[Saved entries]
--------------------------------
import Literature.IUT.HodgeTheaters.PiAvatarEvalSectionsOuterActionsOfBadPairs
import HarnessLib

/-!
# [IUTchI] Example 4.4 (ii), the bracket «[not necessarily unique, but determined up to finite ambiguity — cf. [SemiAnbd], Theorem 6.4!]»: the
# ARITHMETIC part of the ambiguity of the outer isomorphism `π₁^geo(𝒟_{v_j}) ⥲ π₁^geo(𝒟_{>,v})` VANISHES modulo «`Z_{G_F}(G_v̲) = 1`» — the residual
# ambiguity is `N_{Δ_{C_F}}(Π_v̲)`, purely geometric (proof-only sequel to `PiAvatarEvalSectionsOuterActionsOfBadPairs`, abc-iut-L5-t3 lineage)

S. Mochizuki, *Inter-universal Teichmüller theory I*, kurims manuscript (May 2020), Example 4.4 (ii) p. 107 l. 7–17 («… the induced homomorphism
`π₁(𝒟_{v_j}) → π₁(𝒟_{>,v})` [well-defined, up to composition with an inner automorphism] is compatible with the respective outer actions … on
`π₁^geo(𝒟_{v_j})`, `π₁^geo(𝒟_{>,v})` for some [not necessarily unique, but determined up to finite ambiguity — cf. [SemiAnbd], Theorem 6.4!] outer
isomorphism `π₁^geo(𝒟_{v_j}) ⥲ π₁^geo(𝒟_{>,v})`»), Definition 3.1 (e) p. 62 («the decomposition group `G_v ⊆ G_K`») ([IUTchI] Ex 4.4 (ii) p.107)
[claim: Mochizuki2012, status: disputed] (D-0012 claim key, series status DISPUTED — kernel theorems of group theory over abc-iut-L5-t2's REAL
`InitialThetaData`, abc-iut-L5-t4's local data / genuine-shape Θ-NF kit `baseKitThetaNFOfBadPairs`, abc-iut-L5-t3's evaluation-section DATA and
`PiAvatarEvalSectionsOuterActionsOfBadPairs` (p495156); nothing of the series is asserted, no side is taken on [IUTchIII] Cor. 3.12).

## What this file adds (abc-iut-L5-t3 gen 9, sequel)

`PiAvatarEvalSectionsOuterActionsOfBadPairs` proved that, for a representative `ψ` of a constituent of `φ^Θ_{v̲_j}` and one admissible `a ∈ N(Π_v̲)`, the
admissible elements form EXACTLY the coset `A·a`, `A = {b ∈ N_{Π_{C_F}}(Π_v̲) | aug(b) ∈ Z_{G_F}(G_v̲)}` (`LocalDatum.outerIso_admissible_iff`), with
finiteness NOT asserted.  Here the `G`-side is settled modulo ONE displayed binder:

* `EvalSections.map_augGF_eq`: `aug(Π_v̲) = G_v̲` — the augmentation maps `Π_v̲` ONTO the group `Gv` the evaluation sections are defined on (sections
  give `⊇`, the binder's `aug_mem` gives `⊆`);
* `EvalSections.augGF_mem_centralizer_of_commute`, `mem_DeltaC_of_commute_augGF`: an element of `A` has `aug(b) ∈ Z_{G_F}(G_v̲)`, so under
  `hZ : Z_{G_F}(G_v̲) = 1` (`Subgroup.centralizer (Gv : Set (Fbar ≃ₐ[F] Fbar)) = ⊥`) it lies in `Δ_{C_F} = Ker aug`;
* **`EvalSections.outerIso_admissible_iff_of_centralizer_eq_bot`**: modulo `hZ` the admissible set is EXACTLY `N_{Δ_{C_F}}(Π_v̲)·a` — the ambiguity of
  the outer isomorphism of `π₁^geo` is PURELY GEOMETRIC (conjugation by elements of `Δ_{C_F}` normalising `Π_v̲`), which is where print's pointer to the
  `π₁^geo`-statement [SemiAnbd] Thm 6.4 lives; `outerAction_compatible_geometricAmbiguity_of_mem_thetaClass` packages (α) + this + (β);
* `gv_eq_galoisSubgroupOf_inf_decompAt`: at a bad index of the parametric bad-pair Θ-kit the group of the evaluation-section binder IS `G_K ∩ G_v̲`
  (`BadPairAt.map_augGF` LAW, Def 3.1 (e)), and `outerAction_compatible_geometricAmbiguity_thetaOfBadPairs` is the kit form with DISPLAYED binders
  {`CG`, `hS`, `M`, `hA`, `hI`} ∪ {`B`, `ΛBad`} ∪ {`ES`} ∪ {`hZ` at `G_K ∩ G_v̲`}.

HONEST LABEL of `hZ`: «`Z_{G_F}(G_K ∩ G_v̲) = 1`» is the INSTANCE of [AbsAnab] Theorem 1.1.1 (ii), first clause — relative slimness of `G_𝔭 ↪ G_F`:
the centraliser in `G_F` of every OPEN subgroup of a decomposition group is trivial — at the open subgroup `G_K ∩ G_v̲` of the `F`-decomposition group
containing `G_v̲`; that fact is FACT-LIST F-0029 `Literature.AnabelianGeometry.AbsoluteAnabelian.galoisNF_decomposition_relativelySlim`, PROVED in the
tree (`galoisNF_decomposition_relativelySlim_holds`, abc-iut-w5-d231) over `AlgebraicClosure F` / `decompositionGroupNF`.  The junction «abc-iut-L5-t4's
`D.decompAt v̲` (image of `Gal(K̄_w/K_w) → G_F` along a chosen embedding, `PiAvatarPlaceData`) transported along `Fbar ≃ₐ[F] AlgebraicClosure F` is an open
subgroup of some `decompositionGroupNF F A`» is NOT discharged here — `hZ` stays DISPLAYED (binder ≠ fact).  Finiteness of the geometric residue
`N_{Δ_{C_F}}(Π_v̲)/Δ_v̲` (print: [SemiAnbd] Thm 6.4) is NOT asserted.  Proof-only: no `def`, no instance, no notation, no `Prop` fact; typed ≠ inhabited
≠ proved elsewhere.
-/

namespace Literature.IUT.HodgeTheaters

open CategoryTheory

universe u v w

section EvalSectionsOuterIsoGeometricAmbiguity

variable {F : Type u} {K : Type v} {Fbar : Type w} [Field F] [NumberField F] [Field K] [NumberField K]
  [Algebra F K] [Field Fbar] [Algebra F Fbar] [Algebra K Fbar]
  {E : WeierstrassCurve F} [E.IsElliptic] {l : ℕ} {Pb : BadPlacePredicates K}
  {D : InitialThetaData F K Fbar E l Pb} {CG : D.geom.pe.CuspGalois} {hS : D.CuspClassesNormaliserStable} [Fact l.Prime]

namespace InitialThetaData

namespace EvalSections

variable {δ : D.LocalDatum CG hS} {Gv : Subgroup (Fbar ≃ₐ[F] Fbar)} (ES : EvalSections δ Gv)

/-! ### §1. `aug(Π_v̲) = G_v̲` and the `G`-side of the ambiguity group -/

include ES in
/-- **`aug(Π_v̲) = G_v̲`**: the augmentation `Π_{C_F} ↠ G_F` maps `Π_v̲` ONTO the group `G_v̲` on which the evaluation sections are defined — `⊆` is the
binder's `aug_mem` («via composition with the natural surjection `Π_v ↠ G_v`»), `⊇` because `s_j` is a section with values in `Π_v̲`.
([IUTchI] Ex 4.4 (i) p.106) [claim: Mochizuki2012, status: disputed] -/
theorem map_augGF_eq : δ.H.map D.augGF = Gv := by
  ext z
  constructor
  · rintro ⟨x, hx, rfl⟩
    exact ES.aug_mem x hx
  · intro hz
    exact ⟨ES.sect (FlAbs.zero l) ⟨z, hz⟩, ES.sect_mem _ _, ES.aug_sect _ _⟩

include ES in
/-- If `aug(b)` commutes with `aug(g)` for every `g ∈ Π_v̲`, then `aug(b)` CENTRALISES `G_v̲` (every element of `G_v̲` is `aug` of a value of a section).
([IUTchI] Ex 4.4 (ii) p.107) [claim: Mochizuki2012, status: disputed] -/
theorem augGF_mem_centralizer_of_commute {b : D.PiC} (hc : ∀ g : ↥δ.H, Commute (D.augGF b) (D.augGF (g : D.PiC))) :
    D.augGF b ∈ Subgroup.centralizer (Gv : Set (Fbar ≃ₐ[F] Fbar)) := by
  rw [Subgroup.mem_centralizer_iff]
  intro z hz
  have h := hc ⟨ES.sect (FlAbs.zero l) ⟨z, hz⟩, ES.sect_mem _ _⟩
  change Commute (D.augGF b) (D.augGF (ES.sect (FlAbs.zero l) ⟨z, hz⟩)) at h
  rw [ES.aug_sect] at h
  exact h.eq.symm

include ES in
/-- **Modulo `hZ : Z_{G_F}(G_v̲) = 1` the ambiguity group lies in `Δ_{C_F}`**: if `aug(b)` commutes with `aug(Π_v̲)` then `b ∈ Δ_{C_F} = Ker aug`.  (`hZ` is
the instance of [AbsAnab] Thm 1.1.1 (ii) — relative slimness, F-0029, PROVED in the tree as `galoisNF_decomposition_relativelySlim_holds` — at the
open subgroup `G_v̲` of its `F`-decomposition group; DISPLAYED here, not discharged.) ([IUTchI] Ex 4.4 (ii) p.107) [claim: Mochizuki2012, status: disputed] -/
theorem mem_DeltaC_of_commute_augGF (hZ : Subgroup.centralizer (Gv : Set (Fbar ≃ₐ[F] Fbar)) = ⊥) {b : D.PiC}
    (hc : ∀ g : ↥δ.H, Commute (D.augGF b) (D.augGF (g : D.PiC))) : b ∈ D.DeltaC := by
  rw [← D.augGF_eq_one_iff, ← Subgroup.mem_bot, ← hZ]
  exact ES.augGF_mem_centralizer_of_commute hc

/-! ### §2. The ambiguity of the outer isomorphism is purely geometric modulo `Z_{G_F}(G_v̲) = 1` -/

include ES in
/-- **THE GEOMETRIC AMBIGUITY** (Example 4.4 (ii)'s bracket, `G`-side settled): modulo `hZ : Z_{G_F}(G_v̲) = 1`, for a representative `ψ` and one
admissible `a ∈ N(Π_v̲)`, an element `a′ ∈ Π_{C_F}` is admissible for `ψ` — `a′ ∈ N(Π_v̲)` and `ψ(g) = a′⁻¹ga′·d′_g`, `d′_g ∈ Δ_v̲` — IF AND ONLY IF
`a′a⁻¹ ∈ N_{Δ_{C_F}}(Π_v̲) = N_{Π_{C_F}}(Π_v̲) ∩ Δ_{C_F}`: the outer isomorphisms `x ↦ a′⁻¹xa′` of `π₁^geo = Δ_v̲` through which `ψ` is compatible with
the outer actions form ONE orbit under conjugation by geometric elements normalising `Π_v̲` (finiteness of `N_{Δ_{C_F}}(Π_v̲)/Δ_v̲`: print's [SemiAnbd]
Thm 6.4, NOT asserted). ([IUTchI] Ex 4.4 (ii) p.107) [claim: Mochizuki2012, status: disputed] -/
theorem outerIso_admissible_iff_of_centralizer_eq_bot (hZ : Subgroup.centralizer (Gv : Set (Fbar ≃ₐ[F] Fbar)) = ⊥)
    (ψ : ↥δ.H →* ↥δ.H) {a : D.PiC} (ha : a ∈ Subgroup.normalizer ((δ.H : Subgroup D.PiC) : Set D.PiC))
    (h : ∀ g : ↥δ.H, ∃ d : ↥δ.H, (d : D.PiC) ∈ D.DeltaC ∧ (ψ g : D.PiC) = a⁻¹ * g * a * d) (a' : D.PiC) :
    (a' ∈ Subgroup.normalizer ((δ.H : Subgroup D.PiC) : Set D.PiC) ∧
        ∀ g : ↥δ.H, ∃ d : ↥δ.H, (d : D.PiC) ∈ D.DeltaC ∧ (ψ g : D.PiC) = a'⁻¹ * g * a' * d) ↔
      (a' * a⁻¹ ∈ Subgroup.normalizer ((δ.H : Subgroup D.PiC) : Set D.PiC) ∧ a' * a⁻¹ ∈ D.DeltaC) := by
  rw [δ.outerIso_admissible_iff ψ ha h a']
  refine ⟨fun hb => ⟨hb.1, ES.mem_DeltaC_of_commute_augGF hZ hb.2⟩, fun hb => ⟨hb.1, fun g => ?_⟩⟩
  rw [(D.augGF_eq_one_iff _).mpr hb.2]
  exact Commute.one_left _

/-- **Example 4.4 (ii) + Example 4.5 (i) (bad place) WITH THE GEOMETRIC AMBIGUITY, over the evaluation-section DATA, modulo `hZ : Z_{G_F}(G_v̲) = 1`**: for
every constituent `f ∈ thetaClass j` of `φ^Θ_{v̲_j}` and every representative `ψ`: (α) an admissible `a ∈ N(Π_v̲)` exists (the outer isomorphism
`x ↦ a⁻¹xa` of `π₁^geo` NAMED, p490176); the admissible elements are EXACTLY `N_{Δ_{C_F}}(Π_v̲)·a` («determined up to [this, geometric] ambiguity»); `ψ`
kills `π₁^geo`; and (β) every element of `N(Π_v̲)` has slope class `1`, so the `LabCusp` bijection of Example 4.5 (i) at `v ∈ 𝕍^bad` is the identity on
Prop 4.2's canonical labels whichever admissible outer isomorphism is used. ([IUTchI] Ex 4.4 (ii) p.107) [claim: Mochizuki2012, status: disputed] -/
theorem outerAction_compatible_geometricAmbiguity_of_mem_thetaClass (hZ : Subgroup.centralizer (Gv : Set (Fbar ≃ₐ[F] Fbar)) = ⊥)
    {j : FlAbs l} {f : OuterHom δ.H δ.H} (hf : f ∈ ES.thetaClass j) (ψ : ↥δ.H →* ↥δ.H) (hψ : OuterHom.ofHom ψ = f) :
    ∃ (a : D.PiC) (ha : a ∈ Subgroup.normalizer ((δ.H : Subgroup D.PiC) : Set D.PiC)),
      (∀ g : ↥δ.H, ∃ d : ↥δ.H, (d : D.PiC) ∈ D.DeltaC ∧ (ψ g : D.PiC) = a⁻¹ * g * a * d) ∧
      (∀ a' : D.PiC,
        (a' ∈ Subgroup.normalizer ((δ.H : Subgroup D.PiC) : Set D.PiC) ∧
            ∀ g : ↥δ.H, ∃ d : ↥δ.H, (d : D.PiC) ∈ D.DeltaC ∧ (ψ g : D.PiC) = a'⁻¹ * g * a' * d) ↔
          (a' * a⁻¹ ∈ Subgroup.normalizer ((δ.H : Subgroup D.PiC) : Set D.PiC) ∧ a' * a⁻¹ ∈ D.DeltaC)) ∧
      (∀ x : ↥δ.H, (x : D.PiC) ∈ D.DeltaC → ψ x = 1) ∧
      D.slopeStar CG hS ⟨a, δ.law.normalizer_le ha⟩ = 1 ∧
      ∀ (a' : D.PiC) (ha' : a' ∈ Subgroup.normalizer ((δ.H : Subgroup D.PiC) : Set D.PiC)),
        D.slopeStar CG hS ⟨a', δ.law.normalizer_le ha'⟩ = 1 := by
  obtain ⟨a, ha, h⟩ := ES.outerAction_compatible_of_mem_thetaClass hf ψ hψ
  exact ⟨a, ha, h, ES.outerIso_admissible_iff_of_centralizer_eq_bot hZ ψ ha h,
    fun x hx => ES.rep_eq_one_of_mem_DeltaC_of_mem_thetaClass hf ψ hψ hx,
    slopeStar_eq_one_of_mem_normalizer ha, fun a' ha' => slopeStar_eq_one_of_mem_normalizer ha'⟩

end EvalSections

/-! ### §3. AT THE PARAMETRIC BAD-PAIR Θ-KIT: the group of the evaluation-section binder is `G_K ∩ G_v̲`, and the kit form of §2 -/

variable (D CG hS)
variable (M : D.TorsionMonodromy) (hA : D.geom.pe.ArrowCoveringClaims)
  (hI : ∀ k ∈ D.geom.pe.inertia D.geom.pe.ε1, M.tau (D.geom.embK k) = 0)
  (B : ∀ v, v ∈ D.indexCopyBad → D.BadPairAt v) (ΛBad : ∀ v (h : v ∈ D.indexCopyBad), D.LocalArrowLaw CG hS (B v h).H)
  {Gv : D.IndexCopy → Subgroup (Fbar ≃ₐ[F] Fbar)}
  (ES : ∀ v, v ∈ D.indexCopyBad → EvalSectionBinder (D.localDataOfBadPairs CG hS M hA hI B ΛBad v) (Gv v))

include ES in
/-- **At a bad index the group of the evaluation-section binder IS `G_K ∩ G_v̲`** (Def 3.1 (e) «the decomposition group `G_v ⊆ G_K`»): `Π_v̲ = Π_{X̲̳_v̲}`
there (`localDatumAt_H`, `localGroupAt_of_mem`) surjects onto `G_K ∩ G_v̲` by the bad-pair LAW `BadPairAt.map_augGF`, and onto `Gv v̲` by
`EvalSections.map_augGF_eq` — so the binder `hZ` of the next theorem reads «`Z_{G_F}(G_K ∩ G_v̲) = 1`», the instance of [AbsAnab] Thm 1.1.1 (ii)
(relative slimness, F-0029) at the open subgroup `G_K ∩ G_v̲` of the `F`-decomposition group. ([IUTchI] Def 3.1 (e) p.62) [claim: Mochizuki2012, status: disputed] -/
theorem gv_eq_galoisSubgroupOf_inf_decompAt {v : D.IndexCopy} (hv : v ∈ D.indexCopyBad) :
    Gv v = galoisSubgroupOf F K Fbar ⊓ D.decompAt v := by
  rw [← (ES v hv).toEvalSections.map_augGF_eq]
  change (D.localDatumAt B CG hS hA _ v).H.map D.augGF = _
  rw [D.localDatumAt_H, D.localGroupAt_of_mem B hv, (B v hv).map_augGF]

/-- **Examples 4.4 (ii) / 4.5 (i) (bad place) WITH THE GEOMETRIC AMBIGUITY, AT THE PARAMETRIC BAD-PAIR Θ-KIT** — DISPLAYED binders {`CG`, `hS`, `M`, `hA`,
`hI`} ∪ {`B`, `ΛBad`} ∪ {`ES`} ∪ {`hZ` : `Z_{G_F}(Gv v̲) = 1`, i.e. `Z_{G_F}(G_K ∩ G_v̲) = 1` by `gv_eq_galoisSubgroupOf_inf_decompAt` — [AbsAnab] Thm 1.1.1 (ii)
instance, not discharged}: for every constituent `g` of `(D.multKitThetaNFOfBadPairs CG hS M hA hI B ΛBad ES).thetaPolyBad j v hv` and every representative
`ψ` of `g.out`, an admissible `a ∈ N(Π_v̲)` exists, the admissible elements are EXACTLY `N_{Δ_{C_F}}(Π_v̲)·a` (the ambiguity of the outer isomorphism of
`π₁^geo` is purely geometric), `ψ` kills `π₁^geo`, and every element of `N(Π_v̲)` has slope class `1` (Ex 4.5 (i)'s `LabCusp` bijection is well defined).
([IUTchI] Ex 4.4 (ii) p.107) [claim: Mochizuki2012, status: disputed] -/
theorem outerAction_compatible_geometricAmbiguity_thetaOfBadPairs {v : D.IndexCopy} (hv : v ∈ D.indexCopyBad)
    (hZ : Subgroup.centralizer ((Gv v : Subgroup (Fbar ≃ₐ[F] Fbar)) : Set (Fbar ≃ₐ[F] Fbar)) = ⊥) (j : Fin (lStar l))
    {g : (D.baseKitThetaNFOfBadPairs CG hS M hA hI B ΛBad).model v ⟶ (D.baseKitThetaNFOfBadPairs CG hS M hA hI B ΛBad).model v}
    (hg : g ∈ (D.multKitThetaNFOfBadPairs CG hS M hA hI B ΛBad ES).thetaPolyBad j v hv)
    (ψ : ↥(D.localDataOfBadPairs CG hS M hA hI B ΛBad v).H →* ↥(D.localDataOfBadPairs CG hS M hA hI B ΛBad v).H)
    (hψ : OuterHom.ofHom ψ = g.out) :
    ∃ (a : D.PiC) (ha : a ∈ Subgroup.normalizer (((D.localDataOfBadPairs CG hS M hA hI B ΛBad v).H : Subgroup D.PiC) : Set D.PiC)),
      (∀ g' : ↥(D.localDataOfBadPairs CG hS M hA hI B ΛBad v).H, ∃ d : ↥(D.localDataOfBadPairs CG hS M hA hI B ΛBad v).H,
        (d : D.PiC) ∈ D.DeltaC ∧ (ψ g' : D.PiC) = a⁻¹ * g' * a * d) ∧
      (∀ a' : D.PiC,
        (a' ∈ Subgroup.normalizer (((D.localDataOfBadPairs CG hS M hA hI B ΛBad v).H : Subgroup D.PiC) : Set D.PiC) ∧
            ∀ g' : ↥(D.localDataOfBadPairs CG hS M hA hI B ΛBad v).H, ∃ d : ↥(D.localDataOfBadPairs CG hS M hA hI B ΛBad v).H,
              (d : D.PiC) ∈ D.DeltaC ∧ (ψ g' : D.PiC) = a'⁻¹ * g' * a' * d) ↔
          (a' * a⁻¹ ∈ Subgroup.normalizer (((D.localDataOfBadPairs CG hS M hA hI B ΛBad v).H : Subgroup D.PiC) : Set D.PiC) ∧
            a' * a⁻¹ ∈ D.DeltaC)) ∧
      (∀ x : ↥(D.localDataOfBadPairs CG hS M hA hI B ΛBad v).H, (x : D.PiC) ∈ D.DeltaC → ψ x = 1) ∧
      D.slopeStar CG hS ⟨a, (D.localDataOfBadPairs CG hS M hA hI B ΛBad v).law.normalizer_le ha⟩ = 1 ∧
      ∀ (a' : D.PiC) (ha' : a' ∈ Subgroup.normalizer (((D.localDataOfBadPairs CG hS M hA hI B ΛBad v).H : Subgroup D.PiC) : Set D.PiC)),
        D.slopeStar CG hS ⟨a', (D.localDataOfBadPairs CG hS M hA hI B ΛBad v).law.normalizer_le ha'⟩ = 1 := by
  change g.deg = true ∧ g.out ∈ (ES v hv).thetaClass (FlStar.toFlAbs l (FlStar.ofFin l j)) at hg
  exact (ES v hv).toEvalSections.outerAction_compatible_geometricAmbiguity_of_mem_thetaClass hZ hg.2 ψ hψ

end InitialThetaData

end EvalSectionsOuterIsoGeometricAmbiguity

end Literature.IUT.HodgeTheaters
--------------------------------
TO DO
Retype the portion of the data above that starts on the line with "D.PiC) (ha : a ∈ Subgroup.normalizer ((δ.H" and finishes on the line with "D.slopeStar CG hS ⟨a, δ.law.normalizer_le", including both of those lines.

EXERCISE RESPONSE
    ∃ (a : D.PiC) (ha : a ∈ Subgroup.normalizer ((δ.H : Subgroup D.PiC) : Set D.PiC)),
      (∀ g : ↥δ.H, ∃ d : ↥δ.H, (d : D.PiC) ∈ D.DeltaC ∧ (ψ g : D.PiC) = a⁻¹ * g * a * d) ∧
      (∀ a' : D.PiC,
        (a' ∈ Subgroup.normalizer ((δ.H : Subgroup D.PiC) : Set D.PiC) ∧
            ∀ g : ↥δ.H, ∃ d : ↥δ.H, (d : D.PiC) ∈ D.DeltaC ∧ (ψ g : D.PiC) = a'⁻¹ * g * a' * d) ↔
          (a' * a⁻¹ ∈ Subgroup.normalizer ((δ.H : Subgroup D.PiC) : Set D.PiC) ∧ a' * a⁻¹ ∈ D.DeltaC)) ∧
      (∀ x : ↥δ.H, (x : D.PiC) ∈ D.DeltaC → ψ x = 1) ∧
      D.slopeStar CG hS ⟨a, δ.law.normalizer_le ha⟩ = 1 ∧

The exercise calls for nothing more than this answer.